- **WORK ITEM**
Print exactly what the entries say, line by line, from the first line down to the one with "E-es-40₂ is proved)", inclusive.

- **RECORDS TO USE**
import Summits.BirchSwinnertonDyer.BirchSwinnertonDyer.Theorems.ManinLocalTwoThreeCThreeResidualOfFacts
import Summits.BirchSwinnertonDyer.BirchSwinnertonDyer.Theorems.ManinLocalTwoThreeDescentTwo
import Summits.BirchSwinnertonDyer.BirchSwinnertonDyer.Theorems.ManinLocalTwoThreeNotTrivialEisensteinAtTwo
import Summits.BirchSwinnertonDyer.BirchSwinnertonDyer.Theorems.ManinLocalTwoThreeKatoShiftTwoReal
import Summits.BirchSwinnertonDyer.BirchSwinnertonDyer.Theorems.ManinLocalTwoThreeTwistOrbitMinimalResidualSynthesis
import Literature.NumberTheory.EllipticCurves.KatoAdditiveTwistedValueNeronIntegralityTwoReal
import HarnessLib

/-!
# C2 `ManinOddAtFour` BY NAME from FOUR NAMED inputs and the reducible residual (lead integration, v8: E-es-40₂ is proved)

Summit `BirchSwinnertonDyer`, route `ManinLocalTwoThree` (cell bsd-f2-manin), deciding crux C2 `ManinOddAtFour`
(stmt-BirchSwinnertonDyer-22967), line `kato_shift_two` v8 (lead p1).  The §25 chain of the cell is in the tree end-to-end
(leaves p605979, E-es-38 p605636, LEMMA C p604131, E-es-42 p606740, vertices p606516/p606925, E-es-37 p607037/p607636/p608085/p608494,
closers p607097/p607316/p608031/p608851) and the Chebotarev leaf E-es-40₂ is now a THEOREM (`Theorems.stub_notTrivialEisensteinAtTwo`,
p610460).  This file records the state of the crux KERNEL-EXACTLY with every remaining input a NAMED tree `Prop`:

* `multiShiftClassGenerationTwo_of_threeFacts` — E-es-22 `MultiShiftClassGenerationTwo` from THREE named Props: the Literature
  facts F-es-27′ `sl2ZModOddPrime_existsUnique_extension_of_stable_character` (`H²(SL₂(𝔽_t);𝔽₂) = 0`, `t` odd) and E-es-43
  `gamma0Away_character_extension_of_shiftInvariant` (abelianised Serre amalgam), and the Chebotarev leaf E-es-40
  `NotTrivialEisensteinOfIrreducibleTwo` at odd `t ∥ N` (`@[conjecture]` def) — E-es-40₂ being discharged by the lead's theorem;
* `katoShiftTwistManinTwo_of_fourFacts` — E-es-21 from F♯ `kato_neron_isIntegral_twistedSymbolSum_of_additive_two_real` and the three;
* **`maninOddAtFour_of_fourFacts`** — the ROUTE DECL `Theses.ManinLocalTwoThree.ManinOddAtFour` from the four named Props and the
  ORBIT-MINIMAL `W[2]`-REDUCIBLE RESIDUAL (stub `stub_minimalReducibleResidual`, verbatim), via
  `katoShiftTwistManinTwo_of_realKatoFact_of_generation` / `katoManinOddTwo_of_realKatoFact_of_generation` (p599224) and p2's
  orbit-minimal synthesis `maninLocalTwoThree_maninOddAtFour_of_orbitMinimalKatoShift_of_orbitMinimalResiduals`;
* `maninOddAtFour_of_fourFacts_of_reducible` — the same with the unrestricted reducible residual `ManinOddOfReducibleAtFour`.

CONDITIONAL results (the gate's `proof.conditional`): C2 is reduced to {Kato F♯, F-es-27′, E-es-43, E-es-40 (odd `t ∥ N`)} —
printed/standard statements, none open — plus the reducible residual Rb, which IS open mathematics (Manin's conjecture at `2` for
curves with a rational `2`-isogeny, additive at `2`).  No new definitions.  Nothing about BSD is proved here; Manin's conjecture is
not proved here.  References: cell memos HOME/MEMO-es.md §21–§25, HOME/MEMO-an.md §54; K. Kato, Astérisque 295 (2004) Thm. 9.7/12.5;
J.-P. Serre, *Trees* II.1.4; A. Wiles, Ann. of Math. 141 (1995) Lemma 2.5; J. Tate, GCFT §2.4.
-/

set_option autoImplicit false
set_option linter.dupNamespace false

noncomputable section

open scoped Classical MatrixGroups ModularForm
open CongruenceSubgroup WeierstrassCurve Literature.NumberTheory.EllipticCurves
  Literature.NumberTheory.EllipticCurves.ModularForms
  Literature.NumberTheory.EllipticCurves.ModularForms.HidaCohomology
  Literature.GroupTheory.SpecificGroups
  Summit.BirchSwinnertonDyer.Rank1Residual.ManinAdditive

namespace Summit.BirchSwinnertonDyer.BirchSwinnertonDyer.Theorems.ManinLocalTwoThree

/-- **E-es-22 `MultiShiftClassGenerationTwo` from THREE named Props** (F-es-27′, E-es-43, E-es-40 at odd `t`): p3's
`multiShiftClassGenerationTwo_of_descent₂_and_facts` with the descent discharged by p2's `shiftInvariantDescentTwo_two_of_two_le`
(E-es-37) and E-es-40₂ discharged by the lead's `Theorems.stub_notTrivialEisensteinAtTwo`. [cite: Shimura1971, §8.3 (8.3.2)] -/
theorem multiShiftClassGenerationTwo_of_threeFacts
    (h27 : sl2ZModOddPrime_existsUnique_extension_of_stable_character)
    (h43 : gamma0Away_character_extension_of_shiftInvariant)
    (hNT : NotTrivialEisensteinOfIrreducibleTwo) :
    MultiShiftClassGenerationTwo :=
  multiShiftClassGenerationTwo_of_descent₂_and_facts shiftInvariantDescentTwo_two_of_two_le h27 h43
    Summit.BirchSwinnertonDyer.BirchSwinnertonDyer.Theorems.stub_notTrivialEisensteinAtTwo hNT

/-- **E-es-21 `KatoShiftTwistManinTwo` from F♯ and the three named Props.** [cite: Kato2004Asterisque, Thm. 9.7 (p. 189)] -/
theorem katoShiftTwistManinTwo_of_fourFacts
    (hF : kato_neron_isIntegral_twistedSymbolSum_of_additive_two_real)
    (h27 : sl2ZModOddPrime_existsUnique_extension_of_stable_character)
    (h43 : gamma0Away_character_extension_of_shiftInvariant)
    (hNT : NotTrivialEisensteinOfIrreducibleTwo) :
    KatoShiftTwistManinTwo :=
  katoShiftTwistManinTwo_of_realKatoFact_of_generation hF (multiShiftClassGenerationTwo_of_threeFacts h27 h43 hNT)

/-- **C2 `ManinOddAtFour` BY NAME from four named inputs and the ORBIT-MINIMAL reducible residual** (stub
`stub_minimalReducibleResidual` of `kato_shift_two` v8 verbatim): F♯ + E-es-22 give E-es-21 and the archimedean residual on the
irreducible locus (`katoShiftTwistManinTwo_of_realKatoFact_of_generation`, `katoManinOddTwo_of_realKatoFact_of_generation`); p2's
orbit-minimal synthesis closes the route decl given Manin-at-2 on the twist-orbit-minimal `W[2]`-reducible classes.  CONDITIONAL result;
the reducible residual is open. [cite: Kato2004Asterisque, Thm. 9.7 (p. 189)] -/
theorem maninOddAtFour_of_fourFacts
    (hF : kato_neron_isIntegral_twistedSymbolSum_of_additive_two_real)
    (h27 : sl2ZModOddPrime_existsUnique_extension_of_stable_character)
    (h43 : gamma0Away_character_extension_of_shiftInvariant)
    (hNT : NotTrivialEisensteinOfIrreducibleTwo)
    (hRb : ∀ (W : WeierstrassCurve ℚ) [W.IsElliptic] [W.IsGloballyMinimal] {N : ℕ} [NeZero N]
      (D : ModularParametrizationData W N),
      (∀ z ∈ D.L.lattice, ∃ w ∈ periodLattice D.f, z = D.c * w) → 2 ^ 2 ∣ N →
      ¬ (∃ (W' : WeierstrassCurve ℚ) (d : ℤ), W'.IsElliptic ∧ W'.IsGloballyMinimal ∧
        (d = -1 ∨ d = 2 ∨ d = -2) ∧ IsIsogenous W (W'.quadraticTwist (d : ℚ)) ∧
        ¬ 2 ^ 2 ∣ W'.conductorNorm ℤ) →
      ¬ (∃ (W' : WeierstrassCurve ℚ) (q : ℕ), W'.IsElliptic ∧ W'.IsGloballyMinimal ∧
        q.Prime ∧ q ≠ 2 ∧ q ^ 2 ∣ N ∧
        IsIsogenous W (W'.quadraticTwist (((-1 : ℤ) ^ (q / 2) * q : ℤ) : ℚ)) ∧
        ¬ q ^ 2 ∣ W'.conductorNorm ℤ) →
      ¬ (∃ (A : WeierstrassCurve ℚ), A.IsElliptic ∧ A.IsGloballyMinimal ∧ 2 ^ 4 ∣ N ∧
        2 ^ 2 ∣ A.conductorNorm ℤ ∧ A.conductorNorm ℤ ∣ N ∧ A.conductorNorm ℤ < N ∧
        IsIsogenous W (A.quadraticTwist ((-1 : ℤ) : ℚ))) →
      ¬ (∃ (A : WeierstrassCurve ℚ) (_ : A.IsElliptic) (_ : A.IsGloballyMinimal) (N' : ℕ) (_ : NeZero N')
        (D' : ModularParametrizationData A N') (d : ℤ) (C : WeierstrassCurve ℚ) (u : VariableChange ℚ),
        C.IsElliptic ∧ C.IsGloballyMinimal ∧
        (∀ z ∈ D'.L.lattice, ∃ w ∈ periodLattice D'.f, z = D'.c * w) ∧ (d = 2 ∨ d = -2) ∧ 2 ^ 6 ∣ N ∧
        2 ^ 2 ∣ A.conductorNorm ℤ ∧ A.conductorNorm ℤ ∣ N ∧
        IsIsogenous W (A.quadraticTwist (d : ℚ)) ∧ u • A.quadraticTwist (d : ℚ) = C ∧
        C.Δ = (d : ℚ) ^ 6 * A.Δ ∧
        (A.conductorNorm ℤ < N ∨ A.minimalDiscriminantInt.natAbs < W.minimalDiscriminantInt.natAbs)) →
      ¬ (∃ (A : WeierstrassCurve ℚ) (_ : A.IsElliptic) (_ : A.IsGloballyMinimal)
        (D' : ModularParametrizationData A N) (q : ℕ) (C : WeierstrassCurve ℚ) (u : VariableChange ℚ),
        C.IsElliptic ∧ C.IsGloballyMinimal ∧
        (∀ z ∈ D'.L.lattice, ∃ w ∈ periodLattice D'.f, z = D'.c * w) ∧ q.Prime ∧ q ≠ 2 ∧ q ^ 2 ∣ N ∧
        IsIsogenous C W ∧ u • A.quadraticTwist (((-1 : ℤ) ^ (q / 2) * q : ℤ) : ℚ) = C ∧
        C.Δ = ((((-1 : ℤ) ^ (q / 2) * q : ℤ)) : ℚ) ^ 6 * A.Δ ∧
        A.minimalDiscriminantInt.natAbs < W.minimalDiscriminantInt.natAbs) →
      ¬ W.HasIrreducibleModPGaloisRep 2 → ¬ (2 : ℤ) ∣ D.c) :
    Summit.BirchSwinnertonDyer.BirchSwinnertonDyer.Theses.ManinLocalTwoThree.ManinOddAtFour :=
  have hG : MultiShiftClassGenerationTwo := multiShiftClassGenerationTwo_of_threeFacts h27 h43 hNT
  Summit.BirchSwinnertonDyer.BirchSwinnertonDyer.Theorems.maninLocalTwoThree_maninOddAtFour_of_orbitMinimalKatoShift_of_orbitMinimalResiduals
    (fun W _ _ _ _ D hopt h4 _ _ _ _ _ hirr =>
      katoShiftTwistManinTwo_of_realKatoFact_of_generation hF hG W D hopt h4 hirr)
    (fun W _ _ _ _ D hopt h4 _ _ _ _ _ hirr _ _ =>
      katoManinOddTwo_of_realKatoFact_of_generation hF hG W D hopt h4 hirr)
    hRb

/-- **C2 `ManinOddAtFour` BY NAME from four named inputs and the UNRESTRICTED reducible residual `ManinOddOfReducibleAtFour`.**
CONDITIONAL result. [cite: Kato2004Asterisque, Thm. 9.7 (p. 189)] -/
theorem maninOddAtFour_of_fourFacts_of_reducible
    (hF : kato_neron_isIntegral_twistedSymbolSum_of_additive_two_real)
    (h27 : sl2ZModOddPrime_existsUnique_extension_of_stable_character)
    (h43 : gamma0Away_character_extension_of_shiftInvariant)
    (hNT : NotTrivialEisensteinOfIrreducibleTwo) (hRb : ManinOddOfReducibleAtFour) :
    Summit.BirchSwinnertonDyer.BirchSwinnertonDyer.Theses.ManinLocalTwoThree.ManinOddAtFour :=
  maninOddAtFour_of_realKatoFact_of_generation_of_reducible hF (multiShiftClassGenerationTwo_of_threeFacts h27 h43 hNT) hRb

end Summit.BirchSwinnertonDyer.BirchSwinnertonDyer.Theorems.ManinLocalTwoThree

end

- **ANSWER SECTION**
import Summits.BirchSwinnertonDyer.BirchSwinnertonDyer.Theorems.ManinLocalTwoThreeCThreeResidualOfFacts
import Summits.BirchSwinnertonDyer.BirchSwinnertonDyer.Theorems.ManinLocalTwoThreeDescentTwo
import Summits.BirchSwinnertonDyer.BirchSwinnertonDyer.Theorems.ManinLocalTwoThreeNotTrivialEisensteinAtTwo
import Summits.BirchSwinnertonDyer.BirchSwinnertonDyer.Theorems.ManinLocalTwoThreeKatoShiftTwoReal
import Summits.BirchSwinnertonDyer.BirchSwinnertonDyer.Theorems.ManinLocalTwoThreeTwistOrbitMinimalResidualSynthesis
import Literature.NumberTheory.EllipticCurves.KatoAdditiveTwistedValueNeronIntegralityTwoReal
import HarnessLib

/-!
# C2 `ManinOddAtFour` BY NAME from FOUR NAMED inputs and the reducible residual (lead integration, v8: E-es-40₂ is proved)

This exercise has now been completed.